Aux Lyonnais brings the bouchon tradition to Paris's 2nd arrondissement, serving the kind of Lyonnaise cooking that rarely travels this well north of the Rhône. Under Chef Marie-Victorine Manoa, the kitchen holds a Michelin Plate and consecutive Opinionated About Dining rankings, placing it firmly in the upper tier of casual French dining in the city. Open Tuesday through Saturday for lunch and dinner.

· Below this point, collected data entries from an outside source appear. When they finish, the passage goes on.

import Literature.NumberTheory.EllipticCurves.Rank1Residual.PrintShapeTorsion
import Literature.NumberTheory.EllipticCurves.Rank1Residual.Predicates
import HarnessLib

/-!
# Construction-shaped residual classes: the common TYPE of a missing input (cell `b2b-bsdres`)

HONEST FRAMING (run/shared/lean/b2b/bsd-rank1-residual/): the cell deletes the COMBINATION-SHAPED
residual classes of the BSD formula in analytic rank `≤ 1` from PUBLISHED theorems only; the
CONSTRUCTION-SHAPED classes X2, X3, X4, X5, X7, X8 (r = 1), X12 (RESIDUAL-CASES §a.2 v3, CLASSES.md)
are TYPED — the missing local / Euler-system input is named and its required OUTPUT at a pair
`(E, p)` is stated as a Lean predicate — and NOT attempted. This is not "finishing BSD".

Definitions + bookkeeping theorems only (explicit binders: predicates, not named facts; nothing is
asserted). For each construction class `Xn` the file `Rank1Residual/Typed/Xn.lean` defines
`Xn.MissingInputAt W p : Prop` — what a future theorem must deliver AT the pair `(E, p)` of the
class — with a docstring recording (i) what kind of object is missing (a main conjecture with
control, a signed/♯♭ theory, a `p`-adic Gross–Zagier formula, …), (ii) the closest published result
VERBATIM with locator, (iii) why it does not reach the class; and proves the conditional class
theorem `Xn.bsdp_of_missingInputAt : r_an ≤ 1 → ClassXn W p → Xn.MissingInputAt W p → BSDp W p`.
The universally quantified statements "`∀ (E,p) ∈ Xn`, missing input" are OPEN PROBLEMS (no source
proves them); by the tree's rules they are not Literature facts and are recorded only in the cell's
CLASSES.md / HOME, to be filed as `@[conjecture]` obligations under `Summits/…/Theorems` by a
planner if a route ever takes one as a crux.

This file: the common output type. Where the tree has no vocabulary for the missing OBJECT (no
Selmer structure / `p`-adic `L`-function at an additive prime, no signed `±`/♯♭ Selmer groups, no
anticyclotomic tower at `p ‖ N`), the missing input is typed at the level of its OUTPUT in Miller's
currency: `MissingPPartAt W p` := "`#Ш(E/ℚ)_an` is a rational `q` with `ord_p q = ord_p #Ш(E/ℚ)`"
(for `r_an ≤ 1` this is exactly the last clause of `BSD(E,p)`, Miller 2011 §1: "all but the last
part of `BSD(E/ℚ,p)` is known"), and its two halves `MissingLowerBoundAt` (`ord_p #Ш_an ≤ ord_p #Ш`:
the "Eisenstein-congruence / main-conjecture" direction) and `MissingUpperBoundAt`
(`ord_p #Ш ≤ ord_p #Ш_an`: the "Euler-system / Kato–Kolyvagin" direction), because for several
classes ONE half is in print (e.g. Wuthrich 2014 Prop. 21 gives the upper bound at every odd
non-additive `p` with surjective-or-Borel image in analytic rank `0`).

References: Miller, LMS J. Comput. Math. 14 (2011) §1, Def. 1.1 [Miller2011LMS]; RESIDUAL-CASES.md
v3 §a.2; Wuthrich, Doc. Math. 19 (2014) Prop. 21 [Wuthrich2014].
-/

noncomputable section

open scoped Classical

open WeierstrassCurve Literature.NumberTheory.EllipticCurves
  Literature.NumberTheory.EllipticCurves.Rank1Residual

namespace Literature.NumberTheory.EllipticCurves.Rank1Residual.Typed

/-- The OUTPUT a missing `p`-part input must deliver at `(E, p)`, in Miller's currency: the analytic
order of `Ш`, `#Ш(E/ℚ)_an = shaAn W` (`W` globally minimal), is a rational number `q` with
`ord_p q = ord_p #Ш(E/ℚ)` — the last clause of `BSD(E,p)` (Miller 2011, Def. 1.1 (iii)–(iv), with
`ord_p #Ш(p) = ord_p #Ш` for finite `Ш`). A predicate on `(W, p)`; nothing asserted.
[cite: Miller2011LMS, Def. 1.1 (arXiv:1010.2431 p. 3)] -/
def MissingPPartAt (W : WeierstrassCurve ℚ) (p : ℕ) : Prop :=
  ∃ q : ℚ, shaAn W = (q : ℂ) ∧ padicValRat p q = padicValNat p W.shaOrder

/-- The "IMC / Eisenstein-congruence" half of the missing output at `(E, p)`: `ord_p #Ш(E/ℚ)_an ≤ ord_p #Ш(E/ℚ)`
(with `#Ш_an` rational). [cite: Miller2011LMS, Def. 1.1 (arXiv:1010.2431 p. 3)] -/
def MissingLowerBoundAt (W : WeierstrassCurve ℚ) (p : ℕ) : Prop :=
  ∃ q : ℚ, shaAn W = (q : ℂ) ∧ padicValRat p q ≤ padicValNat p W.shaOrder

/-- The "Euler-system" half of the missing output at `(E, p)`: `ord_p #Ш(E/ℚ) ≤ ord_p #Ш(E/ℚ)_an`
(with `#Ш_an` rational). [cite: Miller2011LMS, Def. 1.1 (arXiv:1010.2431 p. 3)] -/
def MissingUpperBoundAt (W : WeierstrassCurve ℚ) (p : ℕ) : Prop :=
  ∃ q : ℚ, shaAn W = (q : ℂ) ∧ (padicValNat p W.shaOrder : ℤ) ≤ padicValRat p q

variable (W : WeierstrassCurve ℚ) [W.IsElliptic] (p : ℕ) [Fact p.Prime]

omit [W.IsElliptic] [Fact p.Prime] in
/-- The two halves make the whole (the rational `q` with `shaAn W = q` is unique). Bookkeeping.
[cite: Miller2011LMS, Def. 1.1] -/
theorem missingPPartAt_of_lower_of_upper (hl : MissingLowerBoundAt W p)
    (hu : MissingUpperBoundAt W p) : MissingPPartAt W p := by
  obtain ⟨q, hq, hle⟩ := hl
  obtain ⟨q', hq', hge⟩ := hu
  have hqq : q' = q := by exact_mod_cast hq'.symm.trans hq
  subst hqq
  exact ⟨q', hq, le_antisymm hle hge⟩

omit [W.IsElliptic] [Fact p.Prime] in
/-- Conversely the whole gives both halves. Bookkeeping. [cite: Miller2011LMS, Def. 1.1] -/
theorem lower_and_upper_of_missingPPartAt (h : MissingPPartAt W p) :
    MissingLowerBoundAt W p ∧ MissingUpperBoundAt W p := by
  obtain ⟨q, hq, hv⟩ := h
  exact ⟨⟨q, hq, hv.le⟩, ⟨q, hq, hv.ge⟩⟩

/-- **Missing output ⇒ `BSD(E,p)` in analytic rank `≤ 1`.** Granted Gross–Zagier–Kolyvagin
(`hGZK` = bsd.S17: `rank = r_an`, `Ш` finite), the missing output at `(E,p)` is exactly what is
left of Miller's `BSD(E,p)`: `ord_p #Ш(p) = ord_p #Ш` for finite `Ш`
(`padicValNat_card_addPrimaryComponent`). [cite: Miller2011LMS, §1 and Def. 1.1] [cite: Darmon2004, Thm. 3.22] -/
theorem bsdp_of_missingPPartAt (hGZK : rank_eq_analyticRank_of_analyticRank_le_one)
    (hr : W.analyticRank ≤ 1) (h : MissingPPartAt W p) : BSDp W p := by
  obtain ⟨hrank, hfin⟩ := hGZK W hr
  haveI : Finite W.sha := hfin
  obtain ⟨q, hq, hv⟩ := h
  refine ⟨hrank, Finite.of_injective _ Subtype.val_injective, q, hq, ?_⟩
  rw [hv, WeierstrassCurve.shaOrder, padicValNat_card_addPrimaryComponent]

omit [W.IsElliptic] in
/-- Conversely `BSD(E,p)` gives the missing output (so `MissingPPartAt` is not weaker than needed):
for finite `Ш`, `ord_p #Ш(p) = ord_p #Ш`. [cite: Miller2011LMS, Def. 1.1] -/
theorem missingPPartAt_of_bsdp [Finite W.sha] (h : BSDp W p) : MissingPPartAt W p := by
  obtain ⟨-, -, q, hq, hv⟩ := h
  refine ⟨q, hq, ?_⟩
  rw [hv, WeierstrassCurve.shaOrder, padicValNat_card_addPrimaryComponent]

/-- The cell's general print shape `PPart W p` (`L^{(r)}(E,1)/(r!·Ω·Reg)` rational with the BSD
valuation, torsion term included) delivers the missing output, in analytic rank `≤ 1` (modularity
`hmod` for `L^{(r)}(E,1) ≠ 0`, GZK `hGZK` for finiteness): via `bsdp_of_pPart`. [cite: Miller2011LMS, Def. 1.1] -/
theorem missingPPartAt_of_pPart (hmod : hasEntireLFunction_rat)
    (hGZK : rank_eq_analyticRank_of_analyticRank_le_one) (hr : W.analyticRank ≤ 1)
    (h : PPart W p) : MissingPPartAt W p := by
  haveI : Finite W.sha := (hGZK W hr).2
  exact missingPPartAt_of_bsdp W p (bsdp_of_pPart W p hmod hGZK hr h)

end Literature.NumberTheory.EllipticCurves.Rank1Residual.Typed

Aux Lyonnais restaurant in Paris, France
About

Lyon on the Rue Saint-Marc

The bouchon, as a format, is one of the most resistant to transplantation in all of French regional cooking. It depends on a specific kind of civic pride, a particular rhythm of service, and a kitchen culture that treats offal and slow-braised cuts not as provocation but as common sense. Paris has long had restaurants that gesture toward Lyon, but Aux Lyonnais, on the Rue Saint-Marc in the 2nd arrondissement, belongs to the shorter list of addresses that treat the tradition seriously. The room announces this immediately: the etched glass, the tile work, the low-slung intimacy of a space that reads more Presqu'île than Grand Boulevards. You are, in the most useful sense, somewhere else.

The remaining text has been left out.